import Summits.QuantumFields.BalabanUV.T4Continuum.Support.NE7EJBracketPath

/-!
# NE7EJBracketGreenMonotone — row NE7 (node U5), candidate route HOM, variant H1L-EJ: THE CONSTRAINED PROPAGATOR IS A SUPREMUM OVER THE
# FLUCTUATIONS, HENCE ORDER-REVERSING IN THE FORM — lens 2's S-91-1 §3 (i) «REAL SLICE, TWO-SIDED AND EXACT IN ORDER» for the remainder `R₂`

Lineage `b2b-balaban-t4-ne7-p2` (CRUX PROVER NE7 #2 = C-HOM°'s kernel hand), generation 80; file 113 (after 108 `NE7EJBracketForms`, 109
`NE7EJBracketPath`).  CONSUMER SHAPE (by name): lens 2's S-91-1 (`t4/ideate/NE7/lens2-g91/ENVELOPE-SUPPLY.md` §3 (i)): «REAL SLICE, TWO-SIDED AND
EXACT IN ORDER. If m·H_* ≤ H_τ ≤ M·H_* on T S_V for τ ∈ [0,1] (H_* any fixed reference form …) then (1∕M)·∫₀¹(1−τ)‖P d𝔇(U_τ)‖²_{H_*^{−1}} dτ ≤ R₂ ≤
(1∕m)·∫₀¹(1−τ)‖P d𝔇(U_τ)‖²_{H_*^{−1}} dτ … R₂ is EXACTLY second order in the tangential first variation of the defect — «doubly small» … with the
constant named (1∕2m)».  In the quadratic model (file 108: `R₂(B) = ⟨EH₀B, G₁ EH₀B⟩`, `G = constrProp K Q` = an1's constrained propagator, the
`H^{−1}` restricted to the fluctuations `ker Q`) the comparison of `G` between two forms is what is needed, and it follows from a VARIATIONAL
characterisation (no spectral theory):
* §1 **THE CONSTRAINED PROPAGATOR AS A SUPREMUM OVER `ker Q`**: `ker_pairing` (`y ∈ ker Q ⇒ ⟨y, K G x⟩ = ⟨y, x⟩`), `constrProp_mulVec_mem_ker`,
  **`two_mul_dot_sub_qf_le_green_form`** (`y ∈ ker Q ⇒ 2⟨x,y⟩ − ⟨y,Ky⟩ ≤ ⟨x,Gx⟩`, completing the square with `K`), `green_form_eq_sup` (equality at
  `y = Gx`) — `⟨x, G x⟩ = max_{y ∈ ker Q} (2⟨x,y⟩ − ⟨y,Ky⟩)`.
* §2 **ORDER REVERSAL**: `green_form_antitone` (`K₁ ⪯ K₂` as forms ⇒ `G₂ ⪯ G₁` as forms), and the scaled two-sided version
  **`green_form_le_of_form_ge`** (`mH ⪯ K`, `m > 0` ⇒ `⟨x,G_K x⟩ ≤ m⁻¹⟨x,G_H x⟩`) ∕ **`green_form_ge_of_form_le`** (`K ⪯ MH`, `M > 0` ⇒
  `M⁻¹⟨x,G_H x⟩ ≤ ⟨x,G_K x⟩`).
* §3 **LENS 2's (i) FOR THE QUADRATIC BRACKET**: **`remB_forms_two_sided`** — if `mH ⪯ K₁ ⪯ MH` (forms, `0 < m`, `0 < M`, `H ≻ 0`) then
  `M⁻¹·⟨x, G_H x⟩ ≤ R₂(B) ≤ m⁻¹·⟨x, G_H x⟩`, `x = E H₀ B` (the remainder is EXACTLY the reference-propagator size of the first variation of the
  defect, up to the window `[M⁻¹, m⁻¹]`); along the τ-line with a NON-NEGATIVE defect form (`E ⪰ 0`, e.g. the two-cutoff comparison of file 111):
  `lineK_form_window` (`K₀ ⪯ K_σ ⪯ K₀ + E` on `[0,1]`) and **`qrem_two_sided_of_defect_nonneg`** (`⟨x, G₁ x⟩ ≤ q(τ,σ) ≤ ⟨x, G₀ x⟩`, `x = E U_τB`:
  the (E4) remainder form between the two endpoint propagators, uniformly in `σ`).

HONEST FRAMING: [folklore] (completing the square on `ker Q`); REAL forms; the window `mH ⪯ K₁ ⪯ MH` is a HYPOTHESIS (in the road it is F2∕F3's
sandwich `Hess A_c ≤ Hess A_B ≤ c₂·Hess A_c` near flat — NOT supplied here); the `∫₀¹(1−τ)…dτ` weighting of S-91-1 (i) is the continuous form
whose finite version is file 109's `lineValue_expand`; nothing of Bałaban's instantiated; NOT (N1) ∕ (N1-δ) ∕ K1-var(s) ∕ EJ-1c ∕ EJ-2 ∕ EJ-3; NOT a
letter move (desk N-45-5: tag (IV) priced, (I) stands); credit lens 2 g91.  NE7 NOT PRINTED ∕ NOT PROVED; spine 0∕9; FIXED FINITE T⁴, rung (B)+1;
NOT infinite volume, NOT mass gap, NOT Clay.  HONEST DEPENDENCY: continuum YM on T⁴ ⇐ BetaPertH ∧ nine spine estimates (0/9 proved); BetaPertH ⇐
(D1) ∧ (D4) ∧ CAP+tail; G-an2-4 gates asym, D1 and NE2/3/4.
-/

noncomputable section

open Matrix Set

namespace Summit.QuantumFields.BalabanUV.T4Continuum.NE7EJBracketGreenMonotone

open Literature.MathematicalPhysics.QuantumFieldTheory.Balaban1983to89.Beta.Composition (blockProp)
open Literature.MathematicalPhysics.QuantumFieldTheory.Balaban1983to89.Beta.Envelope
open NE7EJBracket NE7EJBracketForms NE7EJBracketPath

variable {ν μ : Type*} [Fintype ν] [Fintype μ] [DecidableEq ν] [DecidableEq μ]

/-! ### §1 The constrained propagator as a supremum over the fluctuations `ker Q` -/

section Sup

variable {K : Matrix ν ν ℝ} {Q : Matrix μ ν ℝ}

omit [DecidableEq ν] [DecidableEq μ] in
/-- `⟨y, Qᵀ w⟩ = ⟨Q y, w⟩`. [folklore] -/
theorem dot_transpose_mulVec (Q : Matrix μ ν ℝ) (y : ν → ℝ) (w : μ → ℝ) : y ⬝ᵥ (Qᵀ *ᵥ w) = (Q *ᵥ y) ⬝ᵥ w := by
  rw [dotProduct_mulVec, vecMul_transpose]

/-- **THE KERNEL PAIRING**: for a fluctuation `y ∈ ker Q` and any `x`, `⟨y, K (G x)⟩ = ⟨y, x⟩` (`K G = 1 − Qᵀ Hᴸ`, an1's `mul_constrProp`).
[folklore] -/
theorem ker_pairing (hK : K.PosDef) {y : ν → ℝ} (hy : Q *ᵥ y = 0) (x : ν → ℝ) :
    y ⬝ᵥ (K *ᵥ (constrProp K Q *ᵥ x)) = y ⬝ᵥ x := by
  rw [mulVec_mulVec, mul_constrProp K Q (isUnit_det_of_posDef hK), sub_mulVec, one_mulVec, dotProduct_sub, ← mulVec_mulVec,
    dot_transpose_mulVec, hy, zero_dotProduct, sub_zero]

/-- `G x` is a fluctuation: `Q (G x) = 0` (an1's `constraint_mul_constrProp`). [folklore] -/
theorem constrProp_mulVec_mem_ker (hK : K.PosDef) (hQ : Function.Injective Q.vecMul) (x : ν → ℝ) :
    Q *ᵥ (constrProp K Q *ᵥ x) = 0 := by
  rw [mulVec_mulVec, constraint_mul_constrProp K Q (isUnit_blockProp_det hK hQ), zero_mulVec]

/-- `⟨G x, K (G x)⟩ = ⟨x, G x⟩` (`G K G = G`, read through the kernel pairing). [folklore] -/
theorem green_qf_eq (hK : K.PosDef) (hQ : Function.Injective Q.vecMul) (x : ν → ℝ) :
    (constrProp K Q *ᵥ x) ⬝ᵥ (K *ᵥ (constrProp K Q *ᵥ x)) = x ⬝ᵥ (constrProp K Q *ᵥ x) := by
  rw [ker_pairing hK (constrProp_mulVec_mem_ker hK hQ x), dotProduct_comm]

/-- **COMPLETING THE SQUARE ON `ker Q`**: for every fluctuation `y` (`Q y = 0`), `2⟨x, y⟩ − ⟨y, K y⟩ ≤ ⟨x, G x⟩`. [folklore] -/
theorem two_mul_dot_sub_qf_le_green_form (hK : K.PosDef) (hQ : Function.Injective Q.vecMul) {y : ν → ℝ} (hy : Q *ᵥ y = 0) (x : ν → ℝ) :
    2 * (x ⬝ᵥ y) - y ⬝ᵥ (K *ᵥ y) ≤ x ⬝ᵥ (constrProp K Q *ᵥ x) := by
  set z := constrProp K Q *ᵥ x with hz
  have hKs := transpose_eq_of_posDef hK
  have hpos := qf_nonneg_of_posSemidef hK.posSemidef (y - z)
  have e1 : y ⬝ᵥ (K *ᵥ z) = y ⬝ᵥ x := by rw [hz]; exact ker_pairing hK hy x
  have e2 : z ⬝ᵥ (K *ᵥ z) = x ⬝ᵥ z := by rw [hz]; exact green_qf_eq hK hQ x
  have e3 : z ⬝ᵥ (K *ᵥ y) = y ⬝ᵥ (K *ᵥ z) := dotProduct_mulVec_comm K hKs z y
  have hexp : (y - z) ⬝ᵥ (K *ᵥ (y - z)) = y ⬝ᵥ (K *ᵥ y) - 2 * (x ⬝ᵥ y) + x ⬝ᵥ z := by
    rw [mulVec_sub, dotProduct_sub, sub_dotProduct, sub_dotProduct, e3, e1, e2, dotProduct_comm y x]
    ring
  linarith

/-- and EQUALITY at the fluctuation `y = G x`: `⟨x, Gx⟩ = 2⟨x, Gx⟩ − ⟨Gx, K Gx⟩` — so `⟨x, G x⟩ = max_{Q y = 0} (2⟨x,y⟩ − ⟨y,Ky⟩)`. [folklore] -/
theorem green_form_eq_sup (hK : K.PosDef) (hQ : Function.Injective Q.vecMul) (x : ν → ℝ) :
    x ⬝ᵥ (constrProp K Q *ᵥ x) = 2 * (x ⬝ᵥ (constrProp K Q *ᵥ x)) - (constrProp K Q *ᵥ x) ⬝ᵥ (K *ᵥ (constrProp K Q *ᵥ x)) := by
  rw [green_qf_eq hK hQ]; ring

end Sup

/-! ### §2 Order reversal: a larger form has a smaller constrained propagator -/

section Antitone

variable {K₁ K₂ K H : Matrix ν ν ℝ} {Q : Matrix μ ν ℝ}

/-- **`K₁ ⪯ K₂ ⇒ G₂ ⪯ G₁`** (as quadratic forms): the constrained propagator is order-reversing in the form. [folklore] -/
theorem green_form_antitone (hK₁ : K₁.PosDef) (hK₂ : K₂.PosDef) (hQ : Function.Injective Q.vecMul)
    (hle : ∀ y : ν → ℝ, y ⬝ᵥ (K₁ *ᵥ y) ≤ y ⬝ᵥ (K₂ *ᵥ y)) (x : ν → ℝ) :
    x ⬝ᵥ (constrProp K₂ Q *ᵥ x) ≤ x ⬝ᵥ (constrProp K₁ Q *ᵥ x) := by
  have hy := constrProp_mulVec_mem_ker hK₂ hQ x
  have h1 := two_mul_dot_sub_qf_le_green_form hK₁ hQ hy x
  have h2 := green_form_eq_sup hK₂ hQ x
  have h3 := hle (constrProp K₂ Q *ᵥ x)
  linarith

/-- **`mH ⪯ K`, `m > 0` ⇒ `⟨x, G_K x⟩ ≤ m⁻¹·⟨x, G_H x⟩`** (test the supremum at `m·G_K x`). [folklore] -/
theorem green_form_le_of_form_ge (hK : K.PosDef) (hH : H.PosDef) (hQ : Function.Injective Q.vecMul) {m : ℝ} (hm : 0 < m)
    (hge : ∀ y : ν → ℝ, m * (y ⬝ᵥ (H *ᵥ y)) ≤ y ⬝ᵥ (K *ᵥ y)) (x : ν → ℝ) :
    x ⬝ᵥ (constrProp K Q *ᵥ x) ≤ m⁻¹ * (x ⬝ᵥ (constrProp H Q *ᵥ x)) := by
  set y := constrProp K Q *ᵥ x with hy
  have hyk : Q *ᵥ y = 0 := constrProp_mulVec_mem_ker hK hQ x
  have hmy : Q *ᵥ (m • y) = 0 := by rw [mulVec_smul, hyk, smul_zero]
  have h1 := two_mul_dot_sub_qf_le_green_form hH hQ hmy x
  rw [mulVec_smul, dotProduct_smul, smul_dotProduct, dotProduct_smul, smul_eq_mul, smul_eq_mul, smul_eq_mul] at h1
  have h2 := green_form_eq_sup hK hQ x
  rw [← hy] at h2
  have h3 := hge y
  -- ⟨x,G_K x⟩ = 2⟨x,y⟩ − ⟨y,Ky⟩ ≤ 2⟨x,y⟩ − m⟨y,Hy⟩ = m⁻¹(2⟨x,my⟩ − ⟨my,H my⟩) ≤ m⁻¹⟨x,G_H x⟩
  have h4 : x ⬝ᵥ y ≤ 2 * (x ⬝ᵥ y) - m * (y ⬝ᵥ (H *ᵥ y)) := by linarith
  have h5 : m * (2 * (x ⬝ᵥ y) - m * (y ⬝ᵥ (H *ᵥ y))) ≤ x ⬝ᵥ (constrProp H Q *ᵥ x) := by nlinarith
  rw [le_inv_mul_iff₀ hm]
  nlinarith

/-- **`K ⪯ MH`, `M > 0` ⇒ `M⁻¹·⟨x, G_H x⟩ ≤ ⟨x, G_K x⟩`** (test the supremum at `M⁻¹·G_H x`). [folklore] -/
theorem green_form_ge_of_form_le (hK : K.PosDef) (hH : H.PosDef) (hQ : Function.Injective Q.vecMul) {M : ℝ} (hM : 0 < M)
    (hle : ∀ y : ν → ℝ, y ⬝ᵥ (K *ᵥ y) ≤ M * (y ⬝ᵥ (H *ᵥ y))) (x : ν → ℝ) :
    M⁻¹ * (x ⬝ᵥ (constrProp H Q *ᵥ x)) ≤ x ⬝ᵥ (constrProp K Q *ᵥ x) := by
  set y := constrProp H Q *ᵥ x with hy
  have hyk : Q *ᵥ y = 0 := constrProp_mulVec_mem_ker hH hQ x
  have hmy : Q *ᵥ (M⁻¹ • y) = 0 := by rw [mulVec_smul, hyk, smul_zero]
  have h1 := two_mul_dot_sub_qf_le_green_form hK hQ hmy x
  rw [mulVec_smul, dotProduct_smul, smul_dotProduct, dotProduct_smul, smul_eq_mul, smul_eq_mul, smul_eq_mul] at h1
  have h2 := green_form_eq_sup hH hQ x
  rw [← hy] at h2
  have h3 := hle y
  have hyH : y ⬝ᵥ (H *ᵥ y) = x ⬝ᵥ y := by rw [hy]; exact green_qf_eq hH hQ x
  -- 2 M⁻¹⟨x,y⟩ − M⁻²⟨y,Ky⟩ ≥ 2M⁻¹⟨x,y⟩ − M⁻¹⟨y,Hy⟩ = M⁻¹⟨x,y⟩
  have hMi : 0 < M⁻¹ := inv_pos.mpr hM
  have h4 : M⁻¹ * (M⁻¹ * (y ⬝ᵥ (K *ᵥ y))) ≤ M⁻¹ * (y ⬝ᵥ (H *ᵥ y)) := by
    apply mul_le_mul_of_nonneg_left _ hMi.le
    rw [inv_mul_le_iff₀ hM]; exact h3
  rw [hyH] at h4
  linarith

end Antitone

/-! ### §3 Lens 2's (i): the remainder two-sided in a reference propagator; the τ-line with a non-negative defect -/

section TwoSided

variable {K₀ K₁ H E : Matrix ν ν ℝ} {Q : Matrix μ ν ℝ}

/-- **LENS 2's (i) FOR THE QUADRATIC BRACKET**: if `mH ⪯ K₁ ⪯ MH` (as forms, `0 < m`, `0 < M`, `H ≻ 0`) then
`M⁻¹·⟨x, G_H x⟩ ≤ R₂(B) ≤ m⁻¹·⟨x, G_H x⟩` with `x = E H₀B`, `E = K₁ − K₀` — the remainder is the reference-propagator size of the first variation of
the defect at run A's minimiser, up to the window. [folklore] -/
theorem remB_forms_two_sided (hK₀ : K₀.PosDef) (hK₁ : K₁.PosDef) (hH : H.PosDef) (hQ : Function.Injective Q.vecMul) {m M : ℝ} (hm : 0 < m)
    (hM : 0 < M) (hge : ∀ y : ν → ℝ, m * (y ⬝ᵥ (H *ᵥ y)) ≤ y ⬝ᵥ (K₁ *ᵥ y)) (hle : ∀ y : ν → ℝ, y ⬝ᵥ (K₁ *ᵥ y) ≤ M * (y ⬝ᵥ (H *ᵥ y)))
    (B : μ → ℝ) :
    M⁻¹ * (((K₁ - K₀) *ᵥ (minMap K₀ Q *ᵥ B)) ⬝ᵥ (constrProp H Q *ᵥ ((K₁ - K₀) *ᵥ (minMap K₀ Q *ᵥ B)))) ≤
        remB (qf K₁) (minMap K₀ Q *ᵥ B) (minMap K₁ Q *ᵥ B) ∧
      remB (qf K₁) (minMap K₀ Q *ᵥ B) (minMap K₁ Q *ᵥ B) ≤
        m⁻¹ * (((K₁ - K₀) *ᵥ (minMap K₀ Q *ᵥ B)) ⬝ᵥ (constrProp H Q *ᵥ ((K₁ - K₀) *ᵥ (minMap K₀ Q *ᵥ B)))) := by
  rw [remB_forms_eq_green hK₀ hK₁ hQ]
  exact ⟨green_form_ge_of_form_le hK₁ hH hQ hM hle _, green_form_le_of_form_ge hK₁ hH hQ hm hge _⟩

omit [Fintype μ] [DecidableEq ν] [DecidableEq μ] in
/-- along the τ-line with a NON-NEGATIVE defect form: `K₀ ⪯ K_σ ⪯ K₀ + E` for `σ ∈ [0,1]`. [folklore] -/
theorem lineK_form_window (hE : ∀ v : ν → ℝ, 0 ≤ v ⬝ᵥ (E *ᵥ v)) {σ : ℝ} (hσ : σ ∈ Icc (0:ℝ) 1) (y : ν → ℝ) :
    y ⬝ᵥ (K₀ *ᵥ y) ≤ y ⬝ᵥ (lineK K₀ E σ *ᵥ y) ∧ y ⬝ᵥ (lineK K₀ E σ *ᵥ y) ≤ y ⬝ᵥ ((K₀ + E) *ᵥ y) := by
  have h := hE y
  rw [lineK_apply, add_mulVec, dotProduct_add, smul_mulVec, dotProduct_smul, smul_eq_mul, add_mulVec, dotProduct_add]
  constructor <;> nlinarith [hσ.1, hσ.2]

/-- **THE (E4) REMAINDER FORM BETWEEN THE ENDPOINT PROPAGATORS** (non-negative defect, e.g. the two-cutoff comparison): for `τ`, `σ ∈ [0,1]`,
`⟨x, G₁ x⟩ ≤ q(τ,σ) ≤ ⟨x, G₀ x⟩` with `x = E U_τB`, `G₀ = G(K₀)`, `G₁ = G(K₀ + E)` — uniformly in `σ`. [folklore] -/
theorem qrem_two_sided_of_defect_nonneg (h0 : K₀.PosDef) (h1 : (K₀ + E).PosDef) (hQ : Function.Injective Q.vecMul)
    (hE : ∀ v : ν → ℝ, 0 ≤ v ⬝ᵥ (E *ᵥ v)) (B : μ → ℝ) (τ : ℝ) {σ : ℝ} (hσ : σ ∈ Icc (0:ℝ) 1) :
    (E *ᵥ lineMin K₀ E Q B τ) ⬝ᵥ (constrProp (K₀ + E) Q *ᵥ (E *ᵥ lineMin K₀ E Q B τ)) ≤ qrem K₀ E Q B τ σ ∧
      qrem K₀ E Q B τ σ ≤ (E *ᵥ lineMin K₀ E Q B τ) ⬝ᵥ (constrProp K₀ Q *ᵥ (E *ᵥ lineMin K₀ E Q B τ)) := by
  have hσ' := lineK_posDef h0 h1 hσ
  rw [qrem_apply]
  exact ⟨green_form_antitone hσ' h1 hQ (fun y => (lineK_form_window hE hσ y).2) _,
    green_form_antitone h0 hσ' hQ (fun y => (lineK_form_window hE hσ y).1) _⟩

end TwoSided

end Summit.QuantumFields.BalabanUV.T4Continuum.NE7EJBracketGreenMonotone

end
****************************************
## Required action
Between the first line of the entries above and the line with "CONSUMER SHAPE (by", both included, copy every line exactly and nothing outside that range.

## Completed task
import Summits.QuantumFields.BalabanUV.T4Continuum.Support.NE7EJBracketPath

/-!
# NE7EJBracketGreenMonotone — row NE7 (node U5), candidate route HOM, variant H1L-EJ: THE CONSTRAINED PROPAGATOR IS A SUPREMUM OVER THE
# FLUCTUATIONS, HENCE ORDER-REVERSING IN THE FORM — lens 2's S-91-1 §3 (i) «REAL SLICE, TWO-SIDED AND EXACT IN ORDER» for the remainder `R₂`

Lineage `b2b-balaban-t4-ne7-p2` (CRUX PROVER NE7 #2 = C-HOM°'s kernel hand), generation 80; file 113 (after 108 `NE7EJBracketForms`, 109
`NE7EJBracketPath`).  CONSUMER SHAPE (by name): lens 2's S-91-1 (`t4/ideate/NE7/lens2-g91/ENVELOPE-SUPPLY.md` §3 (i)): «REAL SLICE, TWO-SIDED AND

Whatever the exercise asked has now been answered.